I got an email today from Christopher “Doc” Bailey of Renegade Light Sport that the Falcon 2.0 just made its maiden flights with the brand new Lycoming IO-233-LSA engine. *** A video Doc linked to me gives the salient details. The Falcon LS was initially imported by T&T Aviation which sold the distributorship and inventory to Doc and his partners last July, as posted here earlier.
You can read more on Doc’s ambitious plans to market 100 of these beauties with standard synthetic vision EFIS panels from Grand Rapids Technologies for $125,000 in my column due out next month.
Falcon is the very first airplane to fly with the Lyc 233. Renegade is working with Lycoming and Champion Electronics to develop it. *** “We’ll fly it over the next few months,” says interviewer and 35 year Aeronautical Engineering Professor Fred Schieszer, “and report back to Lycoming and Champion, which is developing the electronic ignition system. But after today’s flights, everybody has big smiles!” *** Test pilot Rob Runyon made four hops totaling thirty six minutes. “Liftoff took 500 to 600 ft from a standing start, about the same amount of time as it took me to throttle all the way in, under 10 seconds.” *** “Max level power came at around 2400 rpm,” he continues. “It doesn’t wind up like the Lycoming 235, which might be a prop difference. It accelerates to 110 knots and keeps going; in the pattern, you have to get right out of the power, like a jet, or the speed will wind up on you. To keep it in flap range, throttle back to 2000 rpm.”
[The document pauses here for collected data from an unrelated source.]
import Summits.HubbardSuperconductivity.HubbardSuperconductivity.Theorems.AnisotropyChordTransferFibre3FinXDEvalW

/-!
# Route `AnisotropyChord` / H0 rotor rung: FIN per-`L` SIDE-CONDITION cell facts, `L = 23` (GM₃ cells 151–151)

Kernel facts `sdCellAnyZ 23 (49/50) 20 la lb (c, bn, aD) = true` (regime clause `mHole ≥ 0 ∧ facMI·η·(aD + b/(2+cos θ)) < c` on the cell, or vacuity), g5's `xbEval` objects, `decide +kernel`.
Prover seat `hubbard-h0-rotor-p3` g7; helper for piece A = stmt-HubbardSuperconductivity-23918 of rung 19089 (`--supports`, helper class).
WHAT THIS IS NOT: nothing here proves superconductivity in the Hubbard model (rotor TARGET as worded stays FALSE, g15 verdict); kernel facts /
assembly for ONE conditional reduction at one `L`.
-/

set_option linter.dupNamespace false
set_option autoImplicit false

namespace Summit.HubbardSuperconductivity.HubbardSuperconductivity.Theorems.AnisotropyChord.Transfer.Fibre3

namespace FinXD

/-- side-condition cell `[8449194201263282, 8449194201263284]` of `L = 23` (`top`). [folklore] -/
theorem sd23_151 : sdCellAnyZ 23 (49/50 : ℚ) 20 8449194201263282 8449194201263284 ((1 : ℚ), (20 : ℕ), (9/100 : ℚ)) = true := by (rw [← sdCellAnyZW_eq]; decide +kernel)

end FinXD

end Summit.HubbardSuperconductivity.HubbardSuperconductivity.Theorems.AnisotropyChord.Transfer.Fibre3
Runyon used 40 degrees of flaps and stayed high on short final intentionally. He’d been advised by Doc Bailey not to land at idle, given the gusty winds. *** “I approached at 70 and touched down around 55.” *** The Lycoming IO-233 makes the airplane a little lighter in the nose and balances within an inch of the original IO-235 installation. The engine weighs 38 pounds less, helping keep empty weight around 800 pounds, yet it still delivers 116 horsepower. The maidens are an important step in bringing the Falcon 2.0 to market after a false start with the previous importers. *** And if this beauty flies half as good as it looks, and the economy gathers steam, the biggest challenge for this ASTM-certified (with the O-235) sport flyer would seem to be simply getting it into production.